-- Data extract follows --
/-- **[Liu2021, Lem. D.1 (1)] AS PRINTED for the companion package `(λ′, a′, χ)` at `v`: the NON-SPLIT-only letter suffices** — if `v` splits in `L`
(some `w ∣ v` with `𝔠 • w ≠ w`, so `L ⊗ L⁺_v` is not a field, ★ `not_isField_localRing_of_ne`) the record holds IN-HOUSE by ★
`lemD1_1AsPrinted_localLemD1DataAtV₂_of_not_isField` (split model), its unitarity input supplied by ★
`isL2Isometric_omegaLoc_congrW_undoubledSplittings_cmFinLocalFamily` for the Borel σ-algebra and the Haar measure `addHaar` on `L⁺_v`.
[cite: Liu2021, App. D Lemma D.1 (1) (l. 5227–5229); proof of Lemma D.1, first paragraph (l. 5241)] [cite: CasselsFrohlichANT1967, Ch. II §10] -/
theorem lemD1_1AsPrinted_companion_of_nonsplit_letter
    (h1v : (∀ w : UnitaryGroup.PlacesOver L v, IsCMField.complexConj L • (w : HeightOneSpectrum (𝓞 L)) = w) →
      LemD1_1AsPrinted (localLemD1DataAtV₂ (Fp L) L (IsCMField.complexConj L) 2 e₁ (Matrix.diagonal dV) (complexConj_imagUnit L) (imagUnit_ne_zero L) (imagUnit_mul_self L) (realDiagonal_isSymm L dV hdV) (isUnit_det_realDiagonal L dV hdV hdV0) (realDiagonal_map L dV hdV).symm a' (congrW L e₁ dV hdV (lineW L (TW (Fp L) a')) (complexConj_lineW L (TW (Fp L) a')) (realDiagonal_lineW L (TW (Fp L) a')) (diagonal_lineW L (TW (Fp L) a') (JW_eq (Fp L) L a')) (undoubledSplittings L e₁ dV hdV hdV0 (lineW L (TW (Fp L) a')) (complexConj_lineW L (TW (Fp L) a')) (lineW_ne_zero L (TW (Fp L) a') (isUnit_det_TW (Fp L) a')) (toHeckeCharacter L lam') (borelPlaceMeasure L) (cmFinLocalFamily L e₁ dV hdV hdV0 (lineW L (TW (Fp L) a')) (complexConj_lineW L (TW (Fp L) a')) (lineW_ne_zero L (TW (Fp L) a') (isUnit_det_TW (Fp L) a')) (toHeckeCharacter L lam') ((isOscillatorChar_toHeckeCharacter_iff lam').mpr hlam') (borelPlaceMeasure L))) (isSymm_TW (Fp L) a') (JW_eq (Fp L) L a')) (two_le_of_finTwo_equiv e₁) (localMu L (toHeckeCharacter L lam')) (fun v x => norm_localMu L (toHeckeCharacter L lam') v (isUnitary_toHeckeCharacter L lam') x) (continuous_localMu L (toHeckeCharacter L lam')) (fun v t => localMu_toLocalRing_eq_one_iff L (toHeckeCharacter L lam') v ((isOscillatorChar_toHeckeCharacter_iff lam').mpr hlam') t) χ v)) :
    LemD1_1AsPrinted (localLemD1DataAtV₂ (Fp L) L (IsCMField.complexConj L) 2 e₁ (Matrix.diagonal dV) (complexConj_imagUnit L) (imagUnit_ne_zero L) (imagUnit_mul_self L) (realDiagonal_isSymm L dV hdV) (isUnit_det_realDiagonal L dV hdV hdV0) (realDiagonal_map L dV hdV).symm a' (congrW L e₁ dV hdV (lineW L (TW (Fp L) a')) (complexConj_lineW L (TW (Fp L) a')) (realDiagonal_lineW L (TW (Fp L) a')) (diagonal_lineW L (TW (Fp L) a') (JW_eq (Fp L) L a')) (undoubledSplittings L e₁ dV hdV hdV0 (lineW L (TW (Fp L) a')) (complexConj_lineW L (TW (Fp L) a')) (lineW_ne_zero L (TW (Fp L) a') (isUnit_det_TW (Fp L) a')) (toHeckeCharacter L lam') (borelPlaceMeasure L) (cmFinLocalFamily L e₁ dV hdV hdV0 (lineW L (TW (Fp L) a')) (complexConj_lineW L (TW (Fp L) a')) (lineW_ne_zero L (TW (Fp L) a') (isUnit_det_TW (Fp L) a')) (toHeckeCharacter L lam') ((isOscillatorChar_toHeckeCharacter_iff lam').mpr hlam') (borelPlaceMeasure L))) (isSymm_TW (Fp L) a') (JW_eq (Fp L) L a')) (two_le_of_finTwo_equiv e₁) (localMu L (toHeckeCharacter L lam')) (fun v x => norm_localMu L (toHeckeCharacter L lam') v (isUnitary_toHeckeCharacter L lam') x) (continuous_localMu L (toHeckeCharacter L lam')) (fun v t => localMu_toLocalRing_eq_one_iff L (toHeckeCharacter L lam') v ((isOscillatorChar_toHeckeCharacter_iff lam').mpr hlam') t) χ v) := by
  by_cases hns : ∀ w : UnitaryGroup.PlacesOver L v, IsCMField.complexConj L • (w : HeightOneSpectrum (𝓞 L)) = w
  · exact h1v hns
  · push Not at hns
    obtain ⟨w, hw⟩ := hns
    have hF : ¬ IsField (LocalRing L v) :=
      not_isField_localRing_of_ne L v w ⟨IsCMField.complexConj L • w.1, by rw [HeightOneSpectrum.under_algEquiv_smul]; exact w.2⟩
        (fun h => hw (congrArg Subtype.val h))
    letI : MeasurableSpace (v.adicCompletion (Fp L)) := borel _
    haveI : BorelSpace (v.adicCompletion (Fp L)) := ⟨rfl⟩
    exact lemD1_1AsPrinted_localLemD1DataAtV₂_of_not_isField (Fp L) L (IsCMField.complexConj L) 2 e₁ (Matrix.diagonal dV)
      (complexConj_imagUnit L) (imagUnit_ne_zero L) (imagUnit_mul_self L) (realDiagonal_isSymm L dV hdV) (isUnit_det_realDiagonal L dV hdV hdV0)
      (realDiagonal_map L dV hdV).symm a' (congrW L e₁ dV hdV (lineW L (TW (Fp L) a')) (complexConj_lineW L (TW (Fp L) a')) (realDiagonal_lineW L (TW (Fp L) a')) (diagonal_lineW L (TW (Fp L) a') (JW_eq (Fp L) L a')) (undoubledSplittings L e₁ dV hdV hdV0 (lineW L (TW (Fp L) a')) (complexConj_lineW L (TW (Fp L) a')) (lineW_ne_zero L (TW (Fp L) a') (isUnit_det_TW (Fp L) a')) (toHeckeCharacter L lam') (borelPlaceMeasure L) (cmFinLocalFamily L e₁ dV hdV hdV0 (lineW L (TW (Fp L) a')) (complexConj_lineW L (TW (Fp L) a')) (lineW_ne_zero L (TW (Fp L) a') (isUnit_det_TW (Fp L) a')) (toHeckeCharacter L lam') ((isOscillatorChar_toHeckeCharacter_iff lam').mpr hlam') (borelPlaceMeasure L))) (isSymm_TW (Fp L) a') (JW_eq (Fp L) L a')) (two_le_of_finTwo_equiv e₁)
      (localMu L (toHeckeCharacter L lam')) (fun v x => norm_localMu L (toHeckeCharacter L lam') v (isUnitary_toHeckeCharacter L lam') x)
      (continuous_localMu L (toHeckeCharacter L lam'))
      (fun v t => localMu_toLocalRing_eq_one_iff L (toHeckeCharacter L lam') v ((isOscillatorChar_toHeckeCharacter_iff lam').mpr hlam') t) χ v hF
      Measure.addHaar
      (isL2Isometric_omegaLoc_congrW_undoubledSplittings_cmFinLocalFamily L e₁ dV hdV hdV0 (lineW L (TW (Fp L) a')) (complexConj_lineW L (TW (Fp L) a'))
        (lineW_ne_zero L (TW (Fp L) a') (isUnit_det_TW (Fp L) a')) (toHeckeCharacter L lam') ((isOscillatorChar_toHeckeCharacter_iff lam').mpr hlam')
        (borelPlaceMeasure L) v (isUnitary_toHeckeCharacter L lam') (realDiagonal_lineW L (TW (Fp L) a')) (diagonal_lineW L (TW (Fp L) a') (JW_eq (Fp L) L a'))
        (isSymm_TW (Fp L) a') (JW_eq (Fp L) L a') Measure.addHaar)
-- Data extract concluded --
→ **The task**: From the data, list each line in which the string "PlacesOver" appears.

→ **Answer to this exercise**:
    (h1v : (∀ w : UnitaryGroup.PlacesOver L v, IsCMField.complexConj L • (w : HeightOneSpectrum (𝓞 L)) = w) →
  by_cases hns : ∀ w : UnitaryGroup.PlacesOver L v, IsCMField.complexConj L • (w : HeightOneSpectrum (𝓞 L)) = w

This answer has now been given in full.